Hacker News new | ask | show | jobs
by lejar 2554 days ago
Nice overview! One thing I think you should add, which I find immensely useful is the reordering of arrays using indexing.

Take for example:

    In [2]: numpy.array([1, 2, 3])[[0, 2, 1]]                                       
    Out[2]: array([1, 3, 2])
You index using a list and it gives you a view of the array with the new order (the underlying array is not changed and there is no copy being done).
2 comments

Using "fancy" indices like this does result in a copy because it can't be represented as a simple slice of the original matrix. A good explaination is here (it's from 2008 but still true):

https://scipy-cookbook.readthedocs.io/items/ViewsVsCopies.ht...

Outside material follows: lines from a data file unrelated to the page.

/-! ## §3 The off-dual block isometry at `(K′, ω)` -/

/-- **THE OFF-DUAL BLOCK `Sc(K′, ω, χ)` IS RIGHT-MODELLED (★ D4′, letter-free)**: for `χ` unitary and off-dual and ANY level datum `(K′, ω)`, there are a constant `C > 0`, a brick family `x` over the
smooth brick data with `closure span (range x) = Sc`, model vectors `u_i(y,k) = f̃_i(−½ − iy)·φ_i(k)` in `L²(ℝ × K_max)`, and a linear ISOMETRY `U : closure span (range x) →ₗᵢ L²(ℝ × K_max)` with
`U [θ_{f_i,φ_i}] = √(C∕2π)·u_i` and `range U = closure span {√(C∕2π)·u_i}` — ★ `exists_repr_and_linearIsometry_chiSection_offDual_letterFree_cm_two` at this family (sections bounded by unitarity).
Visible: ★ R6's structural Haar ∕ fundamental-domain data only. [cite: MoeglinWaldspurger1995, II.2.1, IV.1.10] -/
theorem exists_offDual_isometry_resHBlock
    (νG : Measure (quasiSplit (↥(maximalRealSubfield L)) L (IsCMField.complexConj L) 2).Adelic) [νG.IsHaarMeasure] [νG.IsInvInvariant]
    (μK : Measure ((standardMaximalCompactGL 2 L).comap (adelicVal (↥(maximalRealSubfield L)) L (IsCMField.complexConj L) 2 ((StdForm.antidiagonal 2).over L)) : Subgroup (quasiSplit (↥(maximalRealSubfield L)) L (IsCMField.complexConj L) 2).Adelic)) [μK.IsHaarMeasure]
    (νI : Measure (AdeleRing (𝓞 L) L)ˣ) [νI.IsHaarMeasure]
    {𝓕I : Set (AdeleRing (𝓞 L) L)ˣ} (h𝓕I : IsIdeleClassDomain L 𝓕I)
    (ν : Measure ↥(adelicUnipotent (↥(maximalRealSubfield L)) L (IsCMField.complexConj L) 2)) [ν.IsHaarMeasure] {𝓕 : Set ↥(adelicUnipotent (↥(maximalRealSubfield L)) L (IsCMField.complexConj L) 2)}
    (h𝓕N : IsFundamentalDomain ↥(rationalUnipotent (↥(maximalRealSubfield L)) L (IsCMField.complexConj L) 2) 𝓕 ν) (h𝓕c : IsCompact (closure 𝓕)) (h𝓕₀ : ν 𝓕 ≠ 0)
    {χ : HeckeCharacter L} (hχu : χ.IsUnitary) (hoff : ¬ (χ * (reflectChar (IsCMField.complexConj L) χ)⁻¹).IsNormTwist) :
    ∃ (C : ℝ) (_ : 0 < C)
      (x : ↥{p : (ℝ → ℂ) × ((quasiSplit (↥(maximalRealSubfield L)) L (IsCMField.complexConj L) 2).Adelic → ℂ) |
          ContDiff ℝ (⊤ : ℕ∞) p.1 ∧ HasCompactSupport p.1 ∧ tsupport p.1 ⊆ Ioi 0 ∧ p.2 ∈ chiSectionSpace χ K' (ω : ↥K' → ℂ) ∧ Continuous p.2} →
        (quasiSplit (↥(maximalRealSubfield L)) L (IsCMField.complexConj L) 2).L2 μ)
      (u : ↥{p : (ℝ → ℂ) × ((quasiSplit (↥(maximalRealSubfield L)) L (IsCMField.complexConj L) 2).Adelic → ℂ) |
          ContDiff ℝ (⊤ : ℕ∞) p.1 ∧ HasCompactSupport p.1 ∧ tsupport p.1 ⊆ Ioi 0 ∧ p.2 ∈ chiSectionSpace χ K' (ω : ↥K' → ℂ) ∧ Continuous p.2} →
        Lp ℂ 2 ((volume : Measure ℝ).prod μK))
      (U : ↥(Submodule.span ℂ (Set.range x)).topologicalClosure →ₗᵢ[ℂ] Lp ℂ 2 ((volume : Measure ℝ).prod μK)),
      (∀ i, (x i : (quasiSplit (↥(maximalRealSubfield L)) L (IsCMField.complexConj L) 2).automorphicQuotient → ℂ) =ᵐ[μ]
        (quasiSplit (↥(maximalRealSubfield L)) L (IsCMField.complexConj L) 2).quotFun (eisensteinSeriesU (fun g : (quasiSplit (↥(maximalRealSubfield L)) L (IsCMField.complexConj L) 2).Adelic =>
          (i : (ℝ → ℂ) × ((quasiSplit (↥(maximalRealSubfield L)) L (IsCMField.complexConj L) 2).Adelic → ℂ)).1 (borelHeight g : ℝ) * (i : (ℝ → ℂ) × ((quasiSplit (↥(maximalRealSubfield L)) L (IsCMField.complexConj L) 2).Adelic → ℂ)).2 g))) ∧
      (∀ i, (u i : ℝ × ((standardMaximalCompactGL 2 L).comap (adelicVal (↥(maximalRealSubfield L)) L (IsCMField.complexConj L) 2 ((StdForm.antidiagonal 2).over L)) : Subgroup (quasiSplit (↥(maximalRealSubfield L)) L (IsCMField.complexConj L) 2).Adelic) → ℂ) =ᵐ[(volume : Measure ℝ).prod μK]
        fun p => mellin (i : (ℝ → ℂ) × ((quasiSplit (↥(maximalRealSubfield L)) L (IsCMField.complexConj L) 2).Adelic → ℂ)).1 (-((((1 / 2 : ℝ)) : ℂ) + p.1 * I)) *
          (i : (ℝ → ℂ) × ((quasiSplit (↥(maximalRealSubfield L)) L (IsCMField.complexConj L) 2).Adelic → ℂ)).2 (p.2 : (quasiSplit (↥(maximalRealSubfield L)) L (IsCMField.complexConj L) 2).Adelic)) ∧
      (∀ i, U ⟨x i, mem_topologicalClosure_span x i⟩ = ((Real.sqrt (C * (2 * π)⁻¹) : ℝ) : ℂ) • u i) ∧
      Set.range U = ((Submodule.span ℂ (Set.range fun i => ((Real.sqrt (C * (2 * π)⁻¹) : ℝ) : ℂ) • u i)).topologicalClosure : Set (Lp ℂ 2 ((volume : Measure ℝ).prod μK))) ∧
      (Submodule.span ℂ (Set.range x)).topologicalClosure = resHBlock L μ K' ω χ := by
  obtain ⟨C, hC, hfam⟩ := exists_repr_and_linearIsometry_chiSection_offDual_letterFree_cm_two L μ νG μK νI h𝓕I ν h𝓕N h𝓕c h𝓕₀
  -- ★ D4′ at the smooth-brick family of the block (profiles `C^∞ ⊆ C²`; sections bounded by unitarity)
  have H := @hfam
    ↥{p : (ℝ → ℂ) × ((quasiSplit (↥(maximalRealSubfield L)) L (IsCMField.complexConj L) 2).Adelic → ℂ) |
        ContDiff ℝ (⊤ : ℕ∞) p.1 ∧ HasCompactSupport p.1 ∧ tsupport p.1 ⊆ Ioi 0 ∧ p.2 ∈ chiSectionSpace χ K' (ω : ↥K' → ℂ) ∧ Continuous p.2}
    χ (fun i => (i : (ℝ → ℂ) × ((quasiSplit (↥(maximalRealSubfield L)) L (IsCMField.complexConj L) 2).Adelic → ℂ)).1)
    (fun i => (i : (ℝ → ℂ) × ((quasiSplit (↥(maximalRealSubfield L)) L (IsCMField.complexConj L) 2).Adelic → ℂ)).2) hχu hoff
    (fun i => by obtain ⟨hf, -, -, -, -⟩ := i.2; exact hf.of_le (WithTop.coe_le_coe.2 le_top))
    (fun i => i.2.2.1) (fun i => i.2.2.2.1)
    (fun i => by obtain ⟨-, -, -, hφ, -⟩ := i.2; exact hφ.1)
    (fun i => i.2.2.2.2.2)
    (fun i => by obtain ⟨-, -, -, hφ, hφc⟩ := i.2; exact hχb_of_isUnitary L K' ω hχu _ hφ hφc)
  obtain ⟨x, u, hx, hu, U, hU, hrange⟩ := H
  refine ⟨C, hC, x, u, U, hx, hu, hU, hrange, ?_⟩
  exact topologicalClosure_span_range_eq_resHBlock L μ K' ω hχu x hx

You can verify there's a copy by changing the new array after putting the result in a new variable (see above link for why this makes a difference) and verifying the old one is unchanged:

    >>> import numpy as np
    >>> x = np.array([1, 2, 3])
    >>> y = x[[0, 2, 1]]
    >>> y[0] = 3
    >>> y
    array([3, 3, 2])
    >>> x
    array([1, 2, 3])

Edit:

But a view can be based on a slice that includes a skip parameter, and in fact you even slice in multiple dimensions and it will still be a view. That is worth discussing in the article:

    >>> x = np.array([np.arange(7), np.arange(7)+1]*3)
    >>> y = x[4:1:-2, 1:5:2]
    >>> y
    array([[1, 3],
           [1, 3]])
    >>> y[0,0] = 99
    >>> x
    array([[ 0,  1,  2,  3,  4,  5,  6],
           [ 1,  2,  3,  4,  5,  6,  7],
           [ 0,  1,  2,  3,  4,  5,  6],
           [ 1,  2,  3,  4,  5,  6,  7],
           [ 0, 99,  2,  3,  4,  5,  6],
           [ 1,  2,  3,  4,  5,  6,  7]])
A related fun fact, when slicing several dimensions:

    >>> a = np.arange(9).reshape(3,3) # a matrix
    >>> a[0:3,0:3]          # ranges are treated independently
    array([[0, 1, 2],
           [3, 4, 5],
           [6, 7, 8]])
    >>> a[[0,1,2],[0,1,2]]  # but arrays are treated at once
    array([0, 4, 8])
A copy-on-write mechanism triggered by `y[0] = 3` would look the same and pass the test you devised, so you can't eliminate the possibility that it exists.

A better way would be to track memory use. A copy being created by either `y = x[[0, 2, 1]]` or `y[0] = 3` would show as a memory increase.

As an aside, one of my major challenges grokking numpy and pandas is the semantically dense syntax like the above. I know that the layers of bracing have an impact but it's difficult for me to tell where it is applied and/or described.